## Action item:
Please list all lines of the material below in which the string "VHSData" occurs.

## Entries provided:
#####

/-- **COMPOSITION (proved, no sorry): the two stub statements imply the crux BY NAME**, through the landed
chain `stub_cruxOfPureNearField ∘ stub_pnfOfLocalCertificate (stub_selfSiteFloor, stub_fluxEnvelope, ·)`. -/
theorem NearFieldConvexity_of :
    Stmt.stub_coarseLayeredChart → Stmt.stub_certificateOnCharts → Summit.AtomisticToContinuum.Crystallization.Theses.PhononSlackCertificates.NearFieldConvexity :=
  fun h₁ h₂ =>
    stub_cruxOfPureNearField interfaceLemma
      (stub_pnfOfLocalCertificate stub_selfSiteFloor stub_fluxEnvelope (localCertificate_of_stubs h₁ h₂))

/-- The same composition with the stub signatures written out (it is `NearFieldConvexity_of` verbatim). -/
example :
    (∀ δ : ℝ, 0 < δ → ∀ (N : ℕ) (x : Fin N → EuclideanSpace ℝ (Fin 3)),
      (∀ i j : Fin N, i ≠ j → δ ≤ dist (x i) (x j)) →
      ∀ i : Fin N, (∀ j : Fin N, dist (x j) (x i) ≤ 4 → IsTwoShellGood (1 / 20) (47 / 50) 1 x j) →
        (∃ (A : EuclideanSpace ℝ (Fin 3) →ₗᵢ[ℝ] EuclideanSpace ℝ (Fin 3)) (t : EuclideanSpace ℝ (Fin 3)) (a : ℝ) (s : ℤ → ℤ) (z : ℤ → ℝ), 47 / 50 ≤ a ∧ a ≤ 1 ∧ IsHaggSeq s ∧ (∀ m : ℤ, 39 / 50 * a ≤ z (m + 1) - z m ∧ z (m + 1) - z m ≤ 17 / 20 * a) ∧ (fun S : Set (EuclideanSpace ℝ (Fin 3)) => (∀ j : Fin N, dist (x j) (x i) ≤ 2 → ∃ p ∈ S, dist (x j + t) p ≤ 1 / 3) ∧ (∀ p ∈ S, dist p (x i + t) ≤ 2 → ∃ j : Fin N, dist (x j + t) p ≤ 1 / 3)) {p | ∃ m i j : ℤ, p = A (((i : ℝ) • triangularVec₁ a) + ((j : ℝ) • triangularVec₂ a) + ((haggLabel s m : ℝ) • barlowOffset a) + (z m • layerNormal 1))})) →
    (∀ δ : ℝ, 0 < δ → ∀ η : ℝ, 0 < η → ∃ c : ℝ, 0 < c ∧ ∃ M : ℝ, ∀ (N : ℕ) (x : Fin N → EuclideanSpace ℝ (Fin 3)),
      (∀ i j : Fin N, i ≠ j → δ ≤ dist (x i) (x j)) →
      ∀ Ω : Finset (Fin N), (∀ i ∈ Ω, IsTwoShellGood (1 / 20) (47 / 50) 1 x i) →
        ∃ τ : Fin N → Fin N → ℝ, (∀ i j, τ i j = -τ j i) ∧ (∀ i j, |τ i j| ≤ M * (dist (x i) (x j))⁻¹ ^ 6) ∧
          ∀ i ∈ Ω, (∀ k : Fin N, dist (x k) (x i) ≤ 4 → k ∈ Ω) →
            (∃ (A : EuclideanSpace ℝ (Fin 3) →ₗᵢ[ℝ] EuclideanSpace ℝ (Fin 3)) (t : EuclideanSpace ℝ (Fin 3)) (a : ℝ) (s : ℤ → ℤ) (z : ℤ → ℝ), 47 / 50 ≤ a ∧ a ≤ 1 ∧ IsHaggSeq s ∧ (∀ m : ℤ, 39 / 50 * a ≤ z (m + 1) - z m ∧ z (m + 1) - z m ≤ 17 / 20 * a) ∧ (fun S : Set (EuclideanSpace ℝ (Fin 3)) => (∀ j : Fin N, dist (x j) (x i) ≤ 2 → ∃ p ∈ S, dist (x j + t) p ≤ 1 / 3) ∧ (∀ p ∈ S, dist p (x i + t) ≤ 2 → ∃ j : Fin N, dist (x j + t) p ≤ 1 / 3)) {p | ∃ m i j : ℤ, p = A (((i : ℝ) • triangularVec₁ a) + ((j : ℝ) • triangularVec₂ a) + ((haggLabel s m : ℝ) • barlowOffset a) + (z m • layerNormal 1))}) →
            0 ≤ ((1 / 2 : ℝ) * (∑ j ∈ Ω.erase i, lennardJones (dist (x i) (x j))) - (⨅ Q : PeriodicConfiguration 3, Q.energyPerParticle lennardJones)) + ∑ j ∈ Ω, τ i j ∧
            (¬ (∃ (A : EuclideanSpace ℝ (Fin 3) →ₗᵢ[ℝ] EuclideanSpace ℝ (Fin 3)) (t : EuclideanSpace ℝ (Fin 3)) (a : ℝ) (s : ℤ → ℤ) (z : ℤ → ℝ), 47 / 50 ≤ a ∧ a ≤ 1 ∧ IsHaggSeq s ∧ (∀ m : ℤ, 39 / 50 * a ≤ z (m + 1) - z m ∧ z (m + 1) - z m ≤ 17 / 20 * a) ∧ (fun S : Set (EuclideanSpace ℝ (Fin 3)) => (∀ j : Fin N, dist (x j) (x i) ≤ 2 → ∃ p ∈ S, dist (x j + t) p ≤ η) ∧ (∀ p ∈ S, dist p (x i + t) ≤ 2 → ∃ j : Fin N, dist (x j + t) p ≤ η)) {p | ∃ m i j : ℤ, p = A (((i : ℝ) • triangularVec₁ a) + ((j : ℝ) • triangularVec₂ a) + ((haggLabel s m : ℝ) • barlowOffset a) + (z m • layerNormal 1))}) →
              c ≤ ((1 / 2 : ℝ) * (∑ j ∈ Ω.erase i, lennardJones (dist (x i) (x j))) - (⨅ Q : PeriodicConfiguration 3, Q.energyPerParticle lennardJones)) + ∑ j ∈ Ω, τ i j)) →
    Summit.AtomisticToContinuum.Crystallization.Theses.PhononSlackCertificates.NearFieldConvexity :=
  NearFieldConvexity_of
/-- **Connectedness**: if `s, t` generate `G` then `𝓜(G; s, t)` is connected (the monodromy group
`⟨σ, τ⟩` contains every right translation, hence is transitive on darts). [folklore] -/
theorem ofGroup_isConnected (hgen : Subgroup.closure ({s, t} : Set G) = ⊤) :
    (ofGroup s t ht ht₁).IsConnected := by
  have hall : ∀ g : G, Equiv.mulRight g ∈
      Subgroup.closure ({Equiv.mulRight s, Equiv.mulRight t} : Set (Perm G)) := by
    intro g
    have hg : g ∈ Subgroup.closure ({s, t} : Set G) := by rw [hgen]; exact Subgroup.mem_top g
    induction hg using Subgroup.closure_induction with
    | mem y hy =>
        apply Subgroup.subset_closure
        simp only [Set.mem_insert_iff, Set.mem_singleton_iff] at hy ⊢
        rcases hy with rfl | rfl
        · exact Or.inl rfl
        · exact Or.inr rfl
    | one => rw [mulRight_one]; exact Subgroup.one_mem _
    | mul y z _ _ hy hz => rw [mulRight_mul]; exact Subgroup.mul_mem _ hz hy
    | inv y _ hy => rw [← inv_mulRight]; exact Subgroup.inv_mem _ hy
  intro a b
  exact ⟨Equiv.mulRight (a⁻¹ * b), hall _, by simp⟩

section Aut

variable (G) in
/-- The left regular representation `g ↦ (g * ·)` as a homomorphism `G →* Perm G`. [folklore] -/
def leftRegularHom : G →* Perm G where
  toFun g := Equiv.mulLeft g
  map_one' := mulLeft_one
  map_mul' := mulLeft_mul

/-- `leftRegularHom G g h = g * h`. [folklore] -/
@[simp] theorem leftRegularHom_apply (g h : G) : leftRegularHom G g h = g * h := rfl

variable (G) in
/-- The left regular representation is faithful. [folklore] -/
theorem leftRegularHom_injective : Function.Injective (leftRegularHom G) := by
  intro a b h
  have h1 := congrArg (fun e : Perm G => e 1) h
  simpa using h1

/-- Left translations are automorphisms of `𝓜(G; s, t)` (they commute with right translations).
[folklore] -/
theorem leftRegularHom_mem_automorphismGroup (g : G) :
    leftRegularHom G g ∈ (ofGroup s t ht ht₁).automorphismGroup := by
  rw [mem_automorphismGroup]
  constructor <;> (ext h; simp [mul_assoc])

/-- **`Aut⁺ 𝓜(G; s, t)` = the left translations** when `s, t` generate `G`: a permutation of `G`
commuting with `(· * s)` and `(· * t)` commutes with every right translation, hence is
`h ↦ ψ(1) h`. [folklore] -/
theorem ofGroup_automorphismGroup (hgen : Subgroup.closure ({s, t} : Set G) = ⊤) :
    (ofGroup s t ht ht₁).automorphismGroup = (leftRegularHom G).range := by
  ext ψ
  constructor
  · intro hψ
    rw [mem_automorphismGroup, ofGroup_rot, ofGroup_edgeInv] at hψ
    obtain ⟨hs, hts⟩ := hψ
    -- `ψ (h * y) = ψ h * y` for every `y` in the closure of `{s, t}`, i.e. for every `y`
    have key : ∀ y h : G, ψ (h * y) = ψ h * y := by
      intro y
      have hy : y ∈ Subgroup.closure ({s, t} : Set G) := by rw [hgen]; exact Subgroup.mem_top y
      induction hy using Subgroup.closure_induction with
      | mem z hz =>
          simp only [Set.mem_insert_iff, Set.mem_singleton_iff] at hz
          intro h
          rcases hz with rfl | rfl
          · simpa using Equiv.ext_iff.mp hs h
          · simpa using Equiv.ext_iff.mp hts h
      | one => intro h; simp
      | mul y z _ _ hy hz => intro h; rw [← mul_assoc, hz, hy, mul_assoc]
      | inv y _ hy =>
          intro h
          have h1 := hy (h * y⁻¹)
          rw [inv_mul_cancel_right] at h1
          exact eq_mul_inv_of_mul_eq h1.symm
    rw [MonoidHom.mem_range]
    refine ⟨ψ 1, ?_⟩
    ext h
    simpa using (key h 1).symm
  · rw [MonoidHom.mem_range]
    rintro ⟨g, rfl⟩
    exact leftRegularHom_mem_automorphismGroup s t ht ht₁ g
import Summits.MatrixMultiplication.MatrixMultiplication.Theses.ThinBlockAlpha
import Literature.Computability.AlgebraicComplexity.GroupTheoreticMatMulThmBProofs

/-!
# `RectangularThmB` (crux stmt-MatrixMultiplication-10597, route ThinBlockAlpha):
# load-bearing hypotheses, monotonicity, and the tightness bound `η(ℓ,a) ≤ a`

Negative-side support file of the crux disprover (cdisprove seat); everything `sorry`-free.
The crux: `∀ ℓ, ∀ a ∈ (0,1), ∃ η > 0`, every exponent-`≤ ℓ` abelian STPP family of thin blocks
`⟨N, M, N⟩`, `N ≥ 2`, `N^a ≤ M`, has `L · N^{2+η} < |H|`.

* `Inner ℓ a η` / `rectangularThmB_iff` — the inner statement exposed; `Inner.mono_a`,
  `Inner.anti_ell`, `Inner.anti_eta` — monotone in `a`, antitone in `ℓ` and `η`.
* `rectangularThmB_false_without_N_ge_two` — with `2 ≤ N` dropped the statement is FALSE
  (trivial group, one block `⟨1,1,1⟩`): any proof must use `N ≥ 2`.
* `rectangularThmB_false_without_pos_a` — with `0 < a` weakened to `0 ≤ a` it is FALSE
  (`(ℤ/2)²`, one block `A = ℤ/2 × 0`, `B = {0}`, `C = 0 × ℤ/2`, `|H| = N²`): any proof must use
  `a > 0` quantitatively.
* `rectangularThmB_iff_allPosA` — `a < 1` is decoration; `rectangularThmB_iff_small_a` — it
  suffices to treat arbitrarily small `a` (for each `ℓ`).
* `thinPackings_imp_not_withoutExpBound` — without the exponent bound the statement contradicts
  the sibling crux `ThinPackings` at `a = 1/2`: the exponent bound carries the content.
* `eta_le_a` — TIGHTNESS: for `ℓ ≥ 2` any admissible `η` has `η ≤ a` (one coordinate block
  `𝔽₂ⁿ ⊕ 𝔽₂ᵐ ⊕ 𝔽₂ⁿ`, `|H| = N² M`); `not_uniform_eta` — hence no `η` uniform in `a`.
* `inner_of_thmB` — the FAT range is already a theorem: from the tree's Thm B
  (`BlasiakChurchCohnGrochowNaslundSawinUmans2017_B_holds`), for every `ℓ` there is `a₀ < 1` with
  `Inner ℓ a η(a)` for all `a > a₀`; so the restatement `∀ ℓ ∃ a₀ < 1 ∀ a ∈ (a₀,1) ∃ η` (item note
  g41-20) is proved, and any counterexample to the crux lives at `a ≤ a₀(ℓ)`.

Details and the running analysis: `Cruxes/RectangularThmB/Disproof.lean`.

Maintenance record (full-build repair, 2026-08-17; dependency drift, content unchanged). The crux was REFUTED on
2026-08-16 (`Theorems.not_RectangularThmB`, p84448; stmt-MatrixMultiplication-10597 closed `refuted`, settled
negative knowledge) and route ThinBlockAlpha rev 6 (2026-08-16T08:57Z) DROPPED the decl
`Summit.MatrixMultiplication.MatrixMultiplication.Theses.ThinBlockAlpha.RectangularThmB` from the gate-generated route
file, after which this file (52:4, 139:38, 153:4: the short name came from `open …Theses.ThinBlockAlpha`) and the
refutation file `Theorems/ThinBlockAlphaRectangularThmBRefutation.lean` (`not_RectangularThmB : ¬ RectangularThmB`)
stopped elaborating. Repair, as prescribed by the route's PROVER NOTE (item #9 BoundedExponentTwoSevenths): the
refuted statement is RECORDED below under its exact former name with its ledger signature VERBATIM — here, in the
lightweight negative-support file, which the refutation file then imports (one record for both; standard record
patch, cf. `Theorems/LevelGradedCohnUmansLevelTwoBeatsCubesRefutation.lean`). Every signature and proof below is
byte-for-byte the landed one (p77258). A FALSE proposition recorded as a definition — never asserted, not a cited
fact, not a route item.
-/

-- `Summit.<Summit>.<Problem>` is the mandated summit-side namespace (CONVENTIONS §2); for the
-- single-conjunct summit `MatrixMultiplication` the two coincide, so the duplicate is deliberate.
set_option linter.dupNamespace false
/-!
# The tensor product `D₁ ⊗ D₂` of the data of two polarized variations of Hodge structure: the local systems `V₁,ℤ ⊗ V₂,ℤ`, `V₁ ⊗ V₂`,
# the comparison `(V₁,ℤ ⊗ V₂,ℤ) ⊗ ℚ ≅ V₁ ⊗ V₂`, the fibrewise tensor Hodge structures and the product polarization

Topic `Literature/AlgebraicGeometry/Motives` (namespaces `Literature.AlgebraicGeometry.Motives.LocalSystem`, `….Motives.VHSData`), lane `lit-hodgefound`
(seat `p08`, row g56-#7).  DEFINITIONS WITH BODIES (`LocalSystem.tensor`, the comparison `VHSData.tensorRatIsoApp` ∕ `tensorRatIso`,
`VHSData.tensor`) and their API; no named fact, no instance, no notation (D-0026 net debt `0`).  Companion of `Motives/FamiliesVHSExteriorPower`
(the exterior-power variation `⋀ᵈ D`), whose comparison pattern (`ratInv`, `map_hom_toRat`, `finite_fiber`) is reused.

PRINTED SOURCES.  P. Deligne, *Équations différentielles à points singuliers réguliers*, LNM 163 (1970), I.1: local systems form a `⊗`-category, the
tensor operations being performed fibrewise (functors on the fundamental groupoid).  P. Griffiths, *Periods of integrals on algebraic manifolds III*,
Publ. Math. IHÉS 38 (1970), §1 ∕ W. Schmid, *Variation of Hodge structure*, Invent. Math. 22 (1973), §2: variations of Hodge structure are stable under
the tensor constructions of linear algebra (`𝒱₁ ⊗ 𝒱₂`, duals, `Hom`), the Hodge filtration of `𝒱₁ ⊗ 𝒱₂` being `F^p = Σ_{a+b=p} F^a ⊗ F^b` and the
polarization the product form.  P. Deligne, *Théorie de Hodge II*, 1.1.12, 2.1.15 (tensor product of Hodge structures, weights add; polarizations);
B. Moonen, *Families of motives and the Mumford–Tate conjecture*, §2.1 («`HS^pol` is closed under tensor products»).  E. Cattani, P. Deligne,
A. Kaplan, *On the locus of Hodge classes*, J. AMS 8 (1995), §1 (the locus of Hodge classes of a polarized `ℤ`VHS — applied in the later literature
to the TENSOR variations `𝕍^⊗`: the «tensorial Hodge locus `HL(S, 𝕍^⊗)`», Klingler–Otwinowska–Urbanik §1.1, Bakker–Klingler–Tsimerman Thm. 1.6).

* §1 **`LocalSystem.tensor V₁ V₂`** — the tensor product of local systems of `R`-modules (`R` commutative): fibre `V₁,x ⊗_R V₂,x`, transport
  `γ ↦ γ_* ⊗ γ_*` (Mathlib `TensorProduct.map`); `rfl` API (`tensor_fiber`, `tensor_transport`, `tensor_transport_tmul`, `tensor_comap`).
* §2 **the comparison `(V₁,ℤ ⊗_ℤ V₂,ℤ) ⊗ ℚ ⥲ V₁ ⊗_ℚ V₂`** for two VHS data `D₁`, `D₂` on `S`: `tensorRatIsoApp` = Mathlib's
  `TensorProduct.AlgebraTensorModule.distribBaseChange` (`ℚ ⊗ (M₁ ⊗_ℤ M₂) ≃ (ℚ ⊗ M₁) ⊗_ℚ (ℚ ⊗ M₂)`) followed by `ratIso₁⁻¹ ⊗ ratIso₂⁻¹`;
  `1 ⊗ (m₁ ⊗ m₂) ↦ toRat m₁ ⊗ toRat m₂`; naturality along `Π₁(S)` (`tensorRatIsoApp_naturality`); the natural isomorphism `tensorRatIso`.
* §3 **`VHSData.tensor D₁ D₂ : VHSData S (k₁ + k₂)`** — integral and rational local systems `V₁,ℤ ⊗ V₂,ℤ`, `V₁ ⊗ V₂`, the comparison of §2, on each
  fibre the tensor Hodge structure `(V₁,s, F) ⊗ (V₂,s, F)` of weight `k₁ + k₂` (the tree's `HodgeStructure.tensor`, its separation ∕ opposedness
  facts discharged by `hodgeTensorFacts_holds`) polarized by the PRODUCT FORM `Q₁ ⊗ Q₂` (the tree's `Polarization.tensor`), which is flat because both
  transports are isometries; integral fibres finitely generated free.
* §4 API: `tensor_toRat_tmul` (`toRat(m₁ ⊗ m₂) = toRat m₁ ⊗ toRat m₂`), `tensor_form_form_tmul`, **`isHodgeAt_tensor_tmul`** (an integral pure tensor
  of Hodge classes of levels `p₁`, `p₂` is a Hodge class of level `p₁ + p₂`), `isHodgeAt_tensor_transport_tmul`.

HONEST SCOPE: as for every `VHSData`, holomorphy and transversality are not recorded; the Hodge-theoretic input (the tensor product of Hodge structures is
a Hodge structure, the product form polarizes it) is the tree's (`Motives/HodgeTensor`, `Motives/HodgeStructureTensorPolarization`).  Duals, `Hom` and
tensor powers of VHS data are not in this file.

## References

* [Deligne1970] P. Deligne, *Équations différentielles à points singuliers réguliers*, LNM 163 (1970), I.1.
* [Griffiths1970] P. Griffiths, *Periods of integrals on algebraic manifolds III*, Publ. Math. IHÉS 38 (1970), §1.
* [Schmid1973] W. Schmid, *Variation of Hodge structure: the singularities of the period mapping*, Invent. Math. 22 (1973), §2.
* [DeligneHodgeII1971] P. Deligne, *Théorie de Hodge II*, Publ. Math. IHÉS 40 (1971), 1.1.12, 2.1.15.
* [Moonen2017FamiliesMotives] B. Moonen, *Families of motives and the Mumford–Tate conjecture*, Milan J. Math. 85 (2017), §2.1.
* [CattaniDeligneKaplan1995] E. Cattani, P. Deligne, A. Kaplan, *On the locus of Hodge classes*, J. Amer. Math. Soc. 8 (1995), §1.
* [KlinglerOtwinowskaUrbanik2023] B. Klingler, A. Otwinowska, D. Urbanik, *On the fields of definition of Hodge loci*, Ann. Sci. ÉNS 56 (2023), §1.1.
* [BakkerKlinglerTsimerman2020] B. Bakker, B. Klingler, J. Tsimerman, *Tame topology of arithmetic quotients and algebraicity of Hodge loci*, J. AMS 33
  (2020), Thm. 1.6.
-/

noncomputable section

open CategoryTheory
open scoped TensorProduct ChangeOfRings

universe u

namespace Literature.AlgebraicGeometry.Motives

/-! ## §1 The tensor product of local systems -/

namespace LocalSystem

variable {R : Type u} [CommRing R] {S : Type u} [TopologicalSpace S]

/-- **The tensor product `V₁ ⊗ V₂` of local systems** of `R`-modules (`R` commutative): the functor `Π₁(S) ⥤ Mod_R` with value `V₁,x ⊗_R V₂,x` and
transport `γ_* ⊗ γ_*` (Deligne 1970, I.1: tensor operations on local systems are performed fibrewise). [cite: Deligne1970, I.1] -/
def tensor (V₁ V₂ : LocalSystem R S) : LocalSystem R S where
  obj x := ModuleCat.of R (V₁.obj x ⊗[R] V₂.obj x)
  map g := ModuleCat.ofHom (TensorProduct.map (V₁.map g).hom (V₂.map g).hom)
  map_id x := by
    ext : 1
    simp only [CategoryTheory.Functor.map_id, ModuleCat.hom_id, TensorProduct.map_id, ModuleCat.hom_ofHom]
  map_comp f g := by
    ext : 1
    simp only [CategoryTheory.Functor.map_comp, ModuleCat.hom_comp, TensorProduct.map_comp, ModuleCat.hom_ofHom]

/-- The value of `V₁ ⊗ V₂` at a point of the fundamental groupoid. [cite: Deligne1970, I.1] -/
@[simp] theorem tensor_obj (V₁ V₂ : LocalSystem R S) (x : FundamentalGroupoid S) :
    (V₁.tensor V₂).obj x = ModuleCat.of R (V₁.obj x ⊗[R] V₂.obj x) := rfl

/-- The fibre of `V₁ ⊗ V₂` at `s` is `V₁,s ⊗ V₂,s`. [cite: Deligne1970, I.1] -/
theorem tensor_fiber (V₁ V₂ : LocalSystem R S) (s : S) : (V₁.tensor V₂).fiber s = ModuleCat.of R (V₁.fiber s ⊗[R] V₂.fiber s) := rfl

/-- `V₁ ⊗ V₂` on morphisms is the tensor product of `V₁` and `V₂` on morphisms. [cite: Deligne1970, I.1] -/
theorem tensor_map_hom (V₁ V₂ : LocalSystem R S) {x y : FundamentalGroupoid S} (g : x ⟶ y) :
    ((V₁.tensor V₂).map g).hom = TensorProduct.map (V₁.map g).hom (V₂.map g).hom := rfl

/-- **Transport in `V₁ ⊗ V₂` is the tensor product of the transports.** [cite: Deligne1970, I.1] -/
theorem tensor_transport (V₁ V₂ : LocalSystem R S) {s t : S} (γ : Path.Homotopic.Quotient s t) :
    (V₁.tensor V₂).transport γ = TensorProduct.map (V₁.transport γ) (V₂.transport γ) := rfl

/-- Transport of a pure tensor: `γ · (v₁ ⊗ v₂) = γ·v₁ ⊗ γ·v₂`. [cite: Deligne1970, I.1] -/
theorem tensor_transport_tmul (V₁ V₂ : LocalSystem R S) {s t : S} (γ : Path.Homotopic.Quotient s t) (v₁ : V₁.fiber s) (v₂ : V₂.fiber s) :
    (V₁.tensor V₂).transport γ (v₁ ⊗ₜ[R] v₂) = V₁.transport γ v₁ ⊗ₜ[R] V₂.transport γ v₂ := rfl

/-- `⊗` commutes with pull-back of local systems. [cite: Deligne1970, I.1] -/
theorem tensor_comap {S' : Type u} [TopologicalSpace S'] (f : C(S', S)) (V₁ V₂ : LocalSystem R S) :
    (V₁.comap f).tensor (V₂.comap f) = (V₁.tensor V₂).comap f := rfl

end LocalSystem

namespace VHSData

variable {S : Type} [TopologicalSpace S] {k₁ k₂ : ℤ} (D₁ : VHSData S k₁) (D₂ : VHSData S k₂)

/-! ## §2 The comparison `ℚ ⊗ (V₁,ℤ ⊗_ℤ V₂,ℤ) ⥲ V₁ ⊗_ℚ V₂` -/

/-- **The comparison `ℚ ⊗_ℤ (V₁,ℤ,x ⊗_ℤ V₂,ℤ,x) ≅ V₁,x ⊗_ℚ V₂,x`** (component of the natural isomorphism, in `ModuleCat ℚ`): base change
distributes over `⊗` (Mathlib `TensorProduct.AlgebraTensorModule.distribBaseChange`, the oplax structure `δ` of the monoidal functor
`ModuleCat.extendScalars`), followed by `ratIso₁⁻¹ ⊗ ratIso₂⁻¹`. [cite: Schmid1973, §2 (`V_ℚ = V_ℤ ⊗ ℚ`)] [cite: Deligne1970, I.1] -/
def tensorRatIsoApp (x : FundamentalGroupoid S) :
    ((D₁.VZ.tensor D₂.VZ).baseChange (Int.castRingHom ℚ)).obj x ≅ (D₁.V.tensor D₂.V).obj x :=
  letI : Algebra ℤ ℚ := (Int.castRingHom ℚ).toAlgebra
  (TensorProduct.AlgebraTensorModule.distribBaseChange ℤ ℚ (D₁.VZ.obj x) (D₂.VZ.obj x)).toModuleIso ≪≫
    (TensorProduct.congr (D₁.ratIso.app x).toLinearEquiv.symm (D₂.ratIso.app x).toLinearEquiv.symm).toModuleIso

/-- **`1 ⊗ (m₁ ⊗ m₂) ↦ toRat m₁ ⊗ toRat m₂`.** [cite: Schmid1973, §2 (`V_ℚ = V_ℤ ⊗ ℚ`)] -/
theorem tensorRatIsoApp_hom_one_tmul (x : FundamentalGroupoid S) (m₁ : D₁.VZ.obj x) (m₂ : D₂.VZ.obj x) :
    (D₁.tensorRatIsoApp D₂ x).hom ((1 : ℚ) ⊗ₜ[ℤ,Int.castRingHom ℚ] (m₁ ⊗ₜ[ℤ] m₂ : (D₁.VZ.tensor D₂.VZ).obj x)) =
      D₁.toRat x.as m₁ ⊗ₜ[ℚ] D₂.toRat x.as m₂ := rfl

#####

## Answer below:
Topic `Literature/AlgebraicGeometry/Motives` (namespaces `Literature.AlgebraicGeometry.Motives.LocalSystem`, `….Motives.VHSData`), lane `lit-hodgefound`
(seat `p08`, row g56-#7).  DEFINITIONS WITH BODIES (`LocalSystem.tensor`, the comparison `VHSData.tensorRatIsoApp` ∕ `tensorRatIso`,
`VHSData.tensor`) and their API; no named fact, no instance, no notation (D-0026 net debt `0`).  Companion of `Motives/FamiliesVHSExteriorPower`
* §3 **`VHSData.tensor D₁ D₂ : VHSData S (k₁ + k₂)`** — integral and rational local systems `V₁,ℤ ⊗ V₂,ℤ`, `V₁ ⊗ V₂`, the comparison of §2, on each
HONEST SCOPE: as for every `VHSData`, holomorphy and transversality are not recorded; the Hodge-theoretic input (the tensor product of Hodge structures is
namespace VHSData
variable {S : Type} [TopologicalSpace S] {k₁ k₂ : ℤ} (D₁ : VHSData S k₁) (D₂ : VHSData S k₂)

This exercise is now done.